Inspiratory and Expiratory Radiography
Dynamic radiography to diagnose tracheal collapse takes patience and effort. Small dogs with breathing difficulty are stressed, and quiet surroundings and attention to their comfort are necessary for a successful outcome. Radiographs can be exposed during induced coughing after applying pressure to the trachea. With the dog in lateral recumbency, the trachea is palpated until coughing is induced. An attempt should be made to make exposures as the dog breathes deeply in and then again on deep expiration. However, this can be difficult to do, and oftentimes small dogs are not cooperative or are stressed during the procedure.

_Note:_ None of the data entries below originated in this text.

import Literature.Computability.Complexity.Transducers
import Literature.Computability.Complexity.TM2Iterate
import Literature.Computability.Complexity.UnaryArithMachines
import HarnessLib

/-!
# Stack register machines run in polynomial time on Mathlib's `TM2` model

Trunk `CplxCore`, toolkit for `TimeBounds.lean`. A **stack register machine** with `K`
registers, each holding a bit string (a stack of Booleans), executes a flat program of
instructions

* `push k b` — push the bit `b` on register `k`, fall through;
* `pop k jt jf jn` — pop register `k` and jump to `jt` / `jf` according to the popped bit, or to
  `jn` (leaving the register unchanged) if it is empty;
* `goto j`;

a program counter at or beyond the end of the program means *halted* (the step function is
then the identity). This is the classical machine model of "counter/stack programs"
(Minsky 1967, Ch. 11 and 14: program machines, and machines with push-down registers over a
binary alphabet), which is polynomially equivalent to multi-tape Turing machines. This file
proves the direction needed to *establish* polynomial running times of concrete algorithms in
the tree's `TM2`-based classes without building Turing machines by hand:

* `SProg.step` — the (total) one-step semantics; `SProg.enc` — the tape encoding of a
  configuration: the (clamped) program counter as one symbol, then for each register a
  separator followed by its bits;
* `SProg.stepFST`, `SProg.stepFST_eval` — one machine step is a finite-state transduction of
  the encoded configuration, hence (`Transducers.lean`) `SProg.polyTime_step`: `step` is
  `PolyTimeComputable enc enc`, and `SProg.length_enc_step_le`: it lengthens the encoding by at
  most one symbol;
* `SProg.outputFn_mem_FP` — **main result**: for every program `P` on `K + 1` registers, every
  output register `out` and every polynomial `T`, the string function
  `z ↦ (register out of step^[|z| + T(|z|)] (init z))`, where `init z` starts the program at
  instruction `0` with `z` in the last register and all other registers empty, is in `FP`.
  The machine is assembled from the tree's toolkit: the bit-doubling transducer and the unary
  clock `evalHdrFn T` (`UnaryArithMachines.lean`) prepare the iteration count in unary, a
  transducer lays out the initial configuration, `PolyTimeComputable.iterate_of_le_add`
  (`TM2Iterate.lean`) runs the clocked loop, a last transducer extracts the output register;
  the stages are composed by `PolyTimeComputable.comp_holds`.

Structured programs compiling to this machine, with a compositional cost semantics, are in
`StackPrograms.lean`; together they reduce "`f ∈ FP`" to exhibiting a program and a polynomial
bound on its cost.

## References

* M. L. Minsky, *Computation: Finite and Infinite Machines*, Prentice-Hall 1967, §11.1
  (program machines), §14.1 (registers as push-down stores over `{0,1}`). (Not held; the model
  is standard.)
* S. Arora, B. Barak, *Computational Complexity: A Modern Approach*, CUP 2009, §1.3–1.4
  (robustness of polynomial time under change of machine model; clocked simulation).
-/

namespace Literature.Computability.Complexity

open _root_.Computability

/-! ### Stack register machines: syntax and one-step semantics -/

/-- Instructions of a stack register machine with `K` binary stack registers: `push k b`
(then fall through), `pop k jt jf jn` (pop register `k`; jump to `jt`/`jf` on a popped
`true`/`false`, to `jn` if the register is empty), `goto j`. Jump targets are absolute
instruction numbers. [Minsky 1967, §11.1, §14.1] [folklore] -/
inductive SInstr (K : ℕ) where
  | push (k : Fin K) (b : Bool) : SInstr K
  | pop (k : Fin K) (jt jf jn : ℕ) : SInstr K
  | goto (j : ℕ) : SInstr K

/-- Configurations: program counter and register contents (head of the list = top of the
stack). [Minsky 1967, §11.1] [folklore] -/
structure SCfg (K : ℕ) where
  /-- program counter (any value `≥` program length means: halted) -/
  pc : ℕ
  /-- register contents -/
  regs : Fin K → List Bool

/-- A stack register program: a list of instructions (instruction `i` at position `i`).
[Minsky 1967, §11.1] [folklore] -/
abbrev SProg (K : ℕ) := List (SInstr K)

namespace SProg

variable {K : ℕ} (P : SProg K)

/-- One step of the machine (total: a halted configuration, `pc ≥ |P|`, is fixed).
[Minsky 1967, §11.1, §14.1] [folklore] -/
def step (c : SCfg K) : SCfg K :=
  match P[c.pc]? with
  | none => c
  | some (.push k b) => ⟨c.pc + 1, Function.update c.regs k (b :: c.regs k)⟩
  | some (.goto j) => ⟨j, c.regs⟩
  | some (.pop k jt jf jn) =>
    match c.regs k with
    | [] => ⟨jn, c.regs⟩
    | true :: w => ⟨jt, Function.update c.regs k w⟩
    | false :: w => ⟨jf, Function.update c.regs k w⟩

/-- A halted configuration is a fixed point of `step`. [folklore] -/
theorem step_of_le {c : SCfg K} (h : P.length ≤ c.pc) : P.step c = c := by
  unfold step
  rw [List.getElem?_eq_none_iff.2 h]

/-- Hence of all its iterates. [folklore] -/
theorem iterate_step_of_le {c : SCfg K} (h : P.length ≤ c.pc) (t : ℕ) : P.step^[t] c = c :=
  Function.iterate_fixed (P.step_of_le h) t

/-! ### The tape encoding of configurations -/

/-- Tape symbols for a program of length `n`: a program-counter symbol (values `0, …, n`, the
value `n` meaning "halted"), bits, and the register separator. [folklore] -/
inductive SSym (n : ℕ) where
  | lbl (i : Fin (n + 1)) : SSym n
  | bit (b : Bool) : SSym n
  | sep : SSym n
  deriving DecidableEq, Fintype

/-- The separator as the default symbol. [folklore] -/
instance (n : ℕ) : Inhabited (SSym n) := ⟨SSym.sep⟩

/-- The clamped program counter `min j n` as an element of `Fin (n + 1)`. [folklore] -/
def clampPc (n j : ℕ) : Fin (n + 1) := ⟨min j n, by omega⟩

/-- Value of the clamped program counter. [folklore] -/
@[simp] theorem clampPc_val (n j : ℕ) : (clampPc n j).val = min j n := rfl

/-- The tape word of one register: a separator followed by the bits (top first). [folklore] -/
def regWord {n : ℕ} (w : List Bool) : List (SSym n) := SSym.sep :: w.map SSym.bit

/-- The tape word of a list of registers. [folklore] -/
def regsWord {n : ℕ} (ws : List (List Bool)) : List (SSym n) := ws.flatMap regWord

/-- No registers, empty word. [folklore] -/
@[simp] theorem regsWord_nil {n : ℕ} : (regsWord [] : List (SSym n)) = [] := rfl

/-- The word of `w :: ws`. [folklore] -/
@[simp] theorem regsWord_cons {n : ℕ} (w : List Bool) (ws : List (List Bool)) :
    (regsWord (w :: ws) : List (SSym n)) = regWord w ++ regsWord ws := rfl

/-- Length of a register word. [folklore] -/
@[simp] theorem length_regWord {n : ℕ} (w : List Bool) :
    (regWord w : List (SSym n)).length = w.length + 1 := by
  simp [regWord]

/-- **The encoding of a configuration**: the clamped program counter, then the registers in
order, each as separator + bits. [folklore] -/
def enc (c : SCfg K) : List (SSym P.length) :=
  SSym.lbl (clampPc P.length c.pc) :: regsWord (List.ofFn c.regs)

/-- Instruction fetch is invariant under clamping the program counter. [folklore] -/
theorem getElem?_clamp (pc : ℕ) : P[min pc P.length]? = P[pc]? := by
  rcases lt_or_ge pc P.length with h | h
  · rw [Nat.min_eq_left h.le]
  · rw [Nat.min_eq_right h, List.getElem?_eq_none_iff.2 le_rfl, List.getElem?_eq_none_iff.2 h]

/-! ### One step as a finite-state transduction -/

section FSTStep

/-- States of the one-step transducer: the program-counter symbol read (if any), the number of
separators read so far, and the bit popped so far (if any). [folklore] -/
abbrev StepSt (K n : ℕ) : Type := Option (Fin (n + 1)) × Fin (K + 1) × Option Bool

/-- Saturating successor on `Fin (K + 1)` (the separator counter). [folklore] -/
def succSat (c : Fin (K + 1)) : Fin (K + 1) :=
  if h : c.val + 1 < K + 1 then ⟨c.val + 1, h⟩ else c

/-- Below saturation `succSat` is the successor. [folklore] -/
theorem succSat_val {c : Fin (K + 1)} (h : c.val + 1 ≤ K) : (succSat c).val = c.val + 1 := by
  simp [succSat, show c.val + 1 < K + 1 by omega]

/-- The extra symbol emitted right after the `c`-th separator: the pushed bit, if the
instruction is `push k b` with `k + 1 = c`. [folklore] -/
def pushEmit {n : ℕ} (ins : Option (SInstr K)) (c : ℕ) : List (SSym n) :=
  match ins with
  | some (.push k b) => if k.val + 1 = c then [SSym.bit b] else []
  | _ => []

/-- Whether the next bit is to be popped: the instruction is `pop k …`, we are inside register
`k` (i.e. `k + 1` separators have been read) and nothing has been popped yet. [folklore] -/
def popHere (ins : Option (SInstr K)) (c : ℕ) (f : Option Bool) : Bool :=
  match ins with
  | some (.pop k _ _ _) => decide (k.val + 1 = c) && f.isNone
  | _ => false

/-- The new (clamped) program counter as a function of the instruction and the popped bit.
[folklore] -/
def nextPc (n : ℕ) (ins : Option (SInstr K)) (i : Fin (n + 1)) (f : Option Bool) : Fin (n + 1) :=
  match ins with
  | none => i
  | some (.push _ _) => clampPc n (i.val + 1)
  | some (.goto j) => clampPc n j
  | some (.pop _ jt jf jn) =>
    match f with
    | some true => clampPc n jt
    | some false => clampPc n jf
    | none => clampPc n jn

/-- A `pop` instruction pushes nothing. [folklore] -/
theorem pushEmit_eq_nil_of_popHere {n : ℕ} {ins : Option (SInstr K)} {c c' : ℕ} {f : Option Bool}
    (h : popHere ins c f = true) : (pushEmit ins c' : List (SSym n)) = [] := by
  unfold popHere at h
  unfold pushEmit
  split at h <;> simp_all

/-- No instruction, no pop. [folklore] -/
@[simp] theorem popHere_none (c : ℕ) (f : Option Bool) : popHere (none : Option (SInstr K)) c f = false := rfl
/-- `push` does not pop. [folklore] -/
@[simp] theorem popHere_push (k : Fin K) (b : Bool) (c : ℕ) (f : Option Bool) :
    popHere (some (SInstr.push k b)) c f = false := rfl
/-- `goto` does not pop. [folklore] -/
@[simp] theorem popHere_goto (j c : ℕ) (f : Option Bool) :
    popHere (some (SInstr.goto j : SInstr K)) c f = false := rfl
/-- When `pop k` pops. [folklore] -/
theorem popHere_pop (k : Fin K) (jt jf jn c : ℕ) (f : Option Bool) :
    popHere (some (SInstr.pop k jt jf jn)) c f = (decide (k.val + 1 = c) && f.isNone) := rfl
/-- No instruction, no push. [folklore] -/
@[simp] theorem pushEmit_none {n : ℕ} (c : ℕ) : (pushEmit (none : Option (SInstr K)) c : List (SSym n)) = [] := rfl
/-- `pop` does not push. [folklore] -/
@[simp] theorem pushEmit_pop {n : ℕ} (k : Fin K) (jt jf jn c : ℕ) :
    (pushEmit (some (SInstr.pop k jt jf jn)) c : List (SSym n)) = [] := rfl
/-- `goto` does not push. [folklore] -/
@[simp] theorem pushEmit_goto {n : ℕ} (j c : ℕ) :
    (pushEmit (some (SInstr.goto j : SInstr K)) c : List (SSym n)) = [] := rfl
/-- What `push k b` pushes, and where. [folklore] -/
theorem pushEmit_push {n : ℕ} (k : Fin K) (b : Bool) (c : ℕ) :
    (pushEmit (some (SInstr.push k b)) c : List (SSym n)) = if k.val + 1 = c then [SSym.bit b] else [] :=
  rfl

A good alternative is to calmly cover the nose and mouth while talking to it, and this will gradually lead to deeper and deeper inspiration and consequently expiration so that exposures can be made at these moments.
Confirming a Diagnosis of Collapse
Less than 25% decreased luminal diameter is generally considered insignificant in chondrodystrophic-breed dogs and usually doesn’t correlate to collapse fluoroscopically. Furthermore, intrathoracic collapse can be detected fluoroscopically when dynamically performed radiographs are negative. Decreased luminal diameters should be further classified as 50%, 75% or 90–100% during inspiration and expiration and whether or not the collapse is cervical, intrathoracic, static or dynamic. However, in another study, bronchomalacia and sublobar airway collapse in the absence of cervical tracheal collapse were common in medium- and large-breed dogs examined, providing further evidence for the utility of bronchoscopy in the diagnostic evaluation of dogs with cough. This underscores the necessity for including bronchoscopy in coughing dogs, even if the tracheal collapse is not evident radiographically.